Examine the material below. Gather every line in which the string "hden" appears.
[Opening DATA PROVIDED section]
import Mathlib
import HarnessLib
import Summits.HubbardSuperconductivity.HubbardSuperconductivity.Theorems.KLProgrammeKLRegimeEngineV8E5BlockLabels
import Summits.HubbardSuperconductivity.HubbardSuperconductivity.Theorems.KLProgrammeKLRegimeSectorGramSoftShapedSharp

/-!
# Route `KLProgramme` — ENGINE child gen 8 (stmt-HubbardSuperconductivity-20437 `KLRegimeEngineV17F2`), skeleton v2 class #3 witness input GAP L2:
# the DRESSED soft line `klE5SoftLineSym` of p5's E.5 block is soft-shaped (`‖·‖ ≤ 8·βL²/ρ_K`), hence its β-UNIFORM line data on the fat family BY NAME
# (cell gate-hubbard-kl, seat hubbard-kl-k3c2-p2 g9, value/(T) lane; the literal `hent` / `hκF` / `hκG` of `klE5_tail_le_of_lineData_pointAugment` for `s₁`)

* §1 `norm_oneSubWeight_symbol_le_div_radius` (`‖(1 − w^K_Λ′)·βL²(iω+e_K)/den‖ ≤ βL²/ρ_K`), `norm_klE5SliceSym_le_div_radius` (`‖s_Λ‖ ≤ βL²/ρ_K`),
  **`norm_klE5SoftLineSym_le_div_radius`** — under the dressing smallness `‖s_{Λ_{n₀+1}}κ‖, ‖s_Λκ‖ ≤ ½` at `ks`:
  `‖klE5SoftLineSym … n₀ κ Λ ks‖ ≤ 8·βL²/√(ω² + e_K²)` (`norm_klE5SoftLineSym_le`: `4‖A‖ + 2‖s₁‖ + 2‖s_Λ‖`);
* §2 **`gram_klE5SoftLine_bgmFat_sharp_klEng`** — `∃ Cκ > 0`: under EXACTLY the stub binders, for the fat family of index `1 ≤ n ≤ nScales β + 1`, every
  `n₀`, dressing `κ` and cutoff `Λ` with the smallness at every label: the line `S(Ft_n)ᵀ·normalCovariance (klE5SoftLineSym … n₀ κ Λ)·S(Ft_n)` has
  entries `≤ 8·Cκ·e₀·8^{-n}`, `IsGramBoundedR … √(8·Cκ·e₀·8^{-n})`, and Gram half-norms `≤ √(8·Cκ·e₀·8^{-n})` — β-UNIFORM, no `Λ_n/Λ_{n_β+1}`, no relation
  between `n` and `n₀` needed (`gram_softShaped_bgmFat_sharp_klEng` at `A_p = 8`).

Pure composition; no definitions, no named facts; nothing about sizes of the model is asserted; nothing asserts superconductivity.
-/

noncomputable section

namespace Summit.HubbardSuperconductivity.HubbardSuperconductivity.Theorems.KLRegimeSplit

set_option linter.dupNamespace false -- summit = problem name (single-conjunct summit), D-0017

open Real Finset Literature.MathematicalPhysics.QuantumLattice Literature.Probability.LatticeModels
open Summit.HubbardSuperconductivity.HubbardSuperconductivity.Theorems.KLProgrammeLegKernels
open Summit.HubbardSuperconductivity.HubbardSuperconductivity.Theorems.EngineV8
open Summit.HubbardSuperconductivity.HubbardSuperconductivity.Theorems.KLRegimeWick
open Summit.HubbardSuperconductivity.HubbardSuperconductivity.Theorems.TorusFourierL2

/-! ## §1 The dressed soft line is soft-shaped -/

section Shape

variable {L M : ℕ} (β μ : ℝ) (K : TrigPolyC4v) (n₀ : ℕ) (κ : FreqMomentum L M × Fin 2 → ℂ)

/-- `‖(1 − w^K_{Λ′}(ks))·βL²·(iω + e_K)/den_K‖ ≤ βL²/√(ω² + e_K²)` (`0 ≤ β`; the weight is in `[0,1]`). -/
theorem norm_oneSubWeight_symbol_le_div_radius (hβ : 0 ≤ β) (Λ' : ℝ) (ks : FreqMomentum L M × Fin 2) :
    ‖(1 - (hubbardCutoffWeightCT L M β μ K Λ' ks.1 : ℂ)) *
        (((β * (L : ℝ) ^ 2 : ℝ) : ℂ) * ((Complex.I * matsubaraFreq β M ks.1.1 + nambuXiCT L μ K ks.1.2) / nambuDenCT L M β μ 0 K ks.1))‖ ≤
      β * (L : ℝ) ^ 2 / Real.sqrt (matsubaraFreq β M ks.1.1 ^ 2 + nambuXiCT L μ K ks.1.2 ^ 2) := by
  set ω : ℝ := matsubaraFreq β M ks.1.1 with hω
  set ξ : ℝ := nambuXiCT L μ K ks.1.2 with hξ
  have hw : ‖(1 - (hubbardCutoffWeightCT L M β μ K Λ' ks.1 : ℂ))‖ ≤ 1 := by
    have hmem : hubbardCutoffWeightCT L M β μ K Λ' ks.1 ∈ Set.Icc (0 : ℝ) 1 := by
      unfold hubbardCutoffWeightCT; exact salmhoferCutoff_mem_Icc _
    rw [show (1 - (hubbardCutoffWeightCT L M β μ K Λ' ks.1 : ℂ)) = ((1 - hubbardCutoffWeightCT L M β μ K Λ' ks.1 : ℝ) : ℂ) by push_cast; ring,
      Complex.norm_real, Real.norm_eq_abs, abs_le]
    constructor <;> linarith [hmem.1, hmem.2]
  have hden : (nambuDenCT L M β μ 0 K ks.1 : ℝ) = ω ^ 2 + ξ ^ 2 := by rw [nambuDenCT_zero_seed]
  have hsym : ‖(Complex.I * (ω : ℂ) + (ξ : ℂ)) / ((nambuDenCT L M β μ 0 K ks.1 : ℝ) : ℂ)‖ = 1 / Real.sqrt (ω ^ 2 + ξ ^ 2) := by
    rw [hden]; exact norm_I_mul_add_div' ω ξ
  have hβL : ‖(((β * (L : ℝ) ^ 2 : ℝ)) : ℂ)‖ = β * (L : ℝ) ^ 2 := by
    rw [Complex.norm_real, Real.norm_eq_abs, abs_of_nonneg (by positivity)]
  have hs0 : 0 ≤ 1 / Real.sqrt (ω ^ 2 + ξ ^ 2) := by positivity
  calc ‖(1 - (hubbardCutoffWeightCT L M β μ K Λ' ks.1 : ℂ)) *
          (((β * (L : ℝ) ^ 2 : ℝ) : ℂ) * ((Complex.I * (ω : ℂ) + (ξ : ℂ)) / ((nambuDenCT L M β μ 0 K ks.1 : ℝ) : ℂ)))‖
      = ‖(1 - (hubbardCutoffWeightCT L M β μ K Λ' ks.1 : ℂ))‖ * ((β * (L : ℝ) ^ 2) * (1 / Real.sqrt (ω ^ 2 + ξ ^ 2))) := by
        rw [norm_mul, norm_mul, hβL, hsym]
    _ ≤ 1 * ((β * (L : ℝ) ^ 2) * (1 / Real.sqrt (ω ^ 2 + ξ ^ 2))) :=
        mul_le_mul_of_nonneg_right hw (mul_nonneg (by positivity) hs0)
    _ = β * (L : ℝ) ^ 2 / Real.sqrt (ω ^ 2 + ξ ^ 2) := by ring

/-- **The partial-slice symbol is soft-shaped**: `‖klE5SliceSym … n₀ Λ ks‖ ≤ βL²/√(ω² + e_K²)` (`0 ≤ β`). -/
theorem norm_klE5SliceSym_le_div_radius (hβ : 0 ≤ β) (Λ : ℝ) (ks : FreqMomentum L M × Fin 2) :
    ‖klE5SliceSym L M β μ K n₀ Λ ks‖ ≤ β * (L : ℝ) ^ 2 / Real.sqrt (matsubaraFreq β M ks.1.1 ^ 2 + nambuXiCT L μ K ks.1.2 ^ 2) := by
  unfold klE5SliceSym
  exact norm_sliceSymbolCT_le_div_radius hβ μ K Λ (klScale klE0 n₀) ks

/-- **The dressed soft line is soft-shaped**: under the dressing smallness `‖s_{Λ_{n₀+1}}(ks)κ(ks)‖ ≤ ½`, `‖s_Λ(ks)κ(ks)‖ ≤ ½`,
`‖klE5SoftLineSym … n₀ κ Λ ks‖ ≤ 8·βL²/√(ω² + e_K²)` (`0 ≤ β`). -/
theorem norm_klE5SoftLineSym_le_div_radius (hβ : 0 ≤ β) {Λ : ℝ} (ks : FreqMomentum L M × Fin 2)
    (h1 : ‖klE5SliceSym L M β μ K n₀ (klScale klE0 (n₀ + 1)) ks * κ ks‖ ≤ 1 / 2) (hΛ : ‖klE5SliceSym L M β μ K n₀ Λ ks * κ ks‖ ≤ 1 / 2) :
    ‖klE5SoftLineSym L M β μ K n₀ κ Λ ks‖ ≤ 8 * (β * (L : ℝ) ^ 2) / Real.sqrt (matsubaraFreq β M ks.1.1 ^ 2 + nambuXiCT L μ K ks.1.2 ^ 2) := by
  have h := norm_klE5SoftLineSym_le β μ K n₀ κ ks h1 hΛ
  have hA := norm_oneSubWeight_symbol_le_div_radius (L := L) (M := M) β μ K hβ (klScale klE0 (n₀ + 1)) ks
  have hs1 := norm_klE5SliceSym_le_div_radius (L := L) (M := M) β μ K n₀ hβ (klScale klE0 (n₀ + 1)) ks
  have hsΛ := norm_klE5SliceSym_le_div_radius (L := L) (M := M) β μ K n₀ hβ Λ ks
  have e : 8 * (β * (L : ℝ) ^ 2) / Real.sqrt (matsubaraFreq β M ks.1.1 ^ 2 + nambuXiCT L μ K ks.1.2 ^ 2) =
      4 * (β * (L : ℝ) ^ 2 / Real.sqrt (matsubaraFreq β M ks.1.1 ^ 2 + nambuXiCT L μ K ks.1.2 ^ 2)) +
        2 * (β * (L : ℝ) ^ 2 / Real.sqrt (matsubaraFreq β M ks.1.1 ^ 2 + nambuXiCT L μ K ks.1.2 ^ 2)) +
          2 * (β * (L : ℝ) ^ 2 / Real.sqrt (matsubaraFreq β M ks.1.1 ^ 2 + nambuXiCT L μ K ks.1.2 ^ 2)) := by ring
  rw [e]
  linarith

end Shape

/-! ## §2 The β-uniform line data of the dressed soft line on the fat family, under the stub binders -/

/-- **β-UNIFORM line data of p5's DRESSED soft line on the fat family, BY NAME** (the literal `hent` / `hκF` / `hκG` for the symbol `s₁ = klE5SoftLineSym`
of `klE5_tail_le_of_lineData_pointAugment`): there is an absolute `Cκ > 0` such that under EXACTLY the stub binders, for the fat family
`Ft_n = bgmFatMultiplier … klE0 … n` (`1 ≤ n ≤ nScales β + 1`), every step index `n₀`, dressing `κ` and cutoff `Λ` with the dressing smallness
`‖s_{Λ_{n₀+1}}κ‖ ≤ ½`, `‖s_Λκ‖ ≤ ½` at every label: entries of `S(Ft_n)ᵀ·normalCovariance (klE5SoftLineSym … n₀ κ Λ)·S(Ft_n)` are `≤ 8·Cκ·e₀·8^{-n}`, the
line is replica-Gram-bounded by `√(8·Cκ·e₀·8^{-n})`, and both Gram half-norms are `≤ √(8·Cκ·e₀·8^{-n})` — no `Λ_n/Λ_{n_β+1}`, no relation between `n` and `n₀`.
[cite: BenfattoGiulianiMastropietro2006, §2.8 (2.80)] -/
theorem gram_klE5SoftLine_bgmFat_sharp_klEng :
    ∃ Cκ : ℝ, 0 < Cκ ∧ ∀ (P : SplitConsts) (R : RenConsts) (c : ℝ), P.WF → R.WF2 → 0 < c → c ≤ klEngC₃3 P R →
      ∀ μ ∈ klWindowC, ∀ U : ℝ, 0 < U → U ≤ klEngU₀4 P R c → ∀ β : ℝ, klBetaMin ≤ β → β ≤ Real.exp (c / U ^ 2) →
      ∀ K : TrigPolyC4v, FrameOK R U (nScales β) μ K → ∀ (L M : ℕ) [NeZero L] [NeZero M],
      klEngL₃ β U ≤ L → klEngM₃ β U L ≤ M → ∀ n : ℕ, 1 ≤ n → n ≤ nScales β + 1 →
      ∀ (n₀ : ℕ) (κ : FreqMomentum L M × Fin 2 → ℂ) (Λ : ℝ),
      (∀ ks : FreqMomentum L M × Fin 2, ‖klE5SliceSym L M β μ K n₀ (klScale klE0 (n₀ + 1)) ks * κ ks‖ ≤ 1 / 2 ∧
          ‖klE5SliceSym L M β μ K n₀ Λ ks * κ ks‖ ≤ 1 / 2) →
        (∀ Y Y' : SpaceTimeIdx L M × SectorLeg (sectorCount n),
          ‖((sectorSubMatrix L M β (bgmFatMultiplier L M klE0 β (nambuXiCT L μ K) n)).transpose *
              normalCovariance L M (klE5SoftLineSym L M β μ K n₀ κ Λ) * sectorSubMatrix L M β (bgmFatMultiplier L M klE0 β (nambuXiCT L μ K) n)) Y Y'‖ ≤
            8 * Cκ * (klE0 * ((8 : ℝ) ^ n)⁻¹)) ∧
        IsGramBoundedR ((sectorSubMatrix L M β (bgmFatMultiplier L M klE0 β (nambuXiCT L μ K) n)).transpose *
              normalCovariance L M (klE5SoftLineSym L M β μ K n₀ κ Λ) * sectorSubMatrix L M β (bgmFatMultiplier L M klE0 β (nambuXiCT L μ K) n))
          (Real.sqrt (8 * Cκ * (klE0 * ((8 : ℝ) ^ n)⁻¹))) ∧
        (∀ Y : SpaceTimeIdx L M × SectorLeg (sectorCount n),
          ‖sectorGramF L M β (bgmFatMultiplier L M klE0 β (nambuXiCT L μ K) n) (klE5SoftLineSym L M β μ K n₀ κ Λ) Y‖ ≤
            Real.sqrt (8 * Cκ * (klE0 * ((8 : ℝ) ^ n)⁻¹))) ∧
        (∀ Y' : SpaceTimeIdx L M × SectorLeg (sectorCount n),
          ‖sectorGramG L M β (bgmFatMultiplier L M klE0 β (nambuXiCT L μ K) n) (klE5SoftLineSym L M β μ K n₀ κ Λ) Y'‖ ≤
            Real.sqrt (8 * Cκ * (klE0 * ((8 : ℝ) ^ n)⁻¹))) := by
  obtain ⟨Cκ, hCκ, h⟩ := gram_softShaped_bgmFat_sharp_klEng
  refine ⟨Cκ, hCκ, ?_⟩
  intro P R c hP hR2 hc hc3 μ hμ U hU hU0 β hβmin hβc K hK L M _ _ hL3 hM3 n hn hnN n₀ κ Λ hsmall
  have hβ : 0 ≤ β := (pos_of_klBetaMin_le hβmin).le
  exact h P R c hP hR2 hc hc3 μ hμ U hU hU0 β hβmin hβc K hK L M hL3 hM3 n hn hnN (klE5SoftLineSym L M β μ K n₀ κ Λ) 8 (by norm_num)
    fun ks _ => norm_klE5SoftLineSym_le_div_radius (L := L) (M := M) β μ K n₀ κ hβ ks (hsmall ks).1 (hsmall ks).2

end Summit.HubbardSuperconductivity.HubbardSuperconductivity.Theorems.KLRegimeSplit

end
[Closing DATA PROVIDED section]
• RESPONSE AREA:
  have hden : (nambuDenCT L M β μ 0 K ks.1 : ℝ) = ω ^ 2 + ξ ^ 2 := by rw [nambuDenCT_zero_seed]
    rw [hden]; exact norm_I_mul_add_div' ω ξ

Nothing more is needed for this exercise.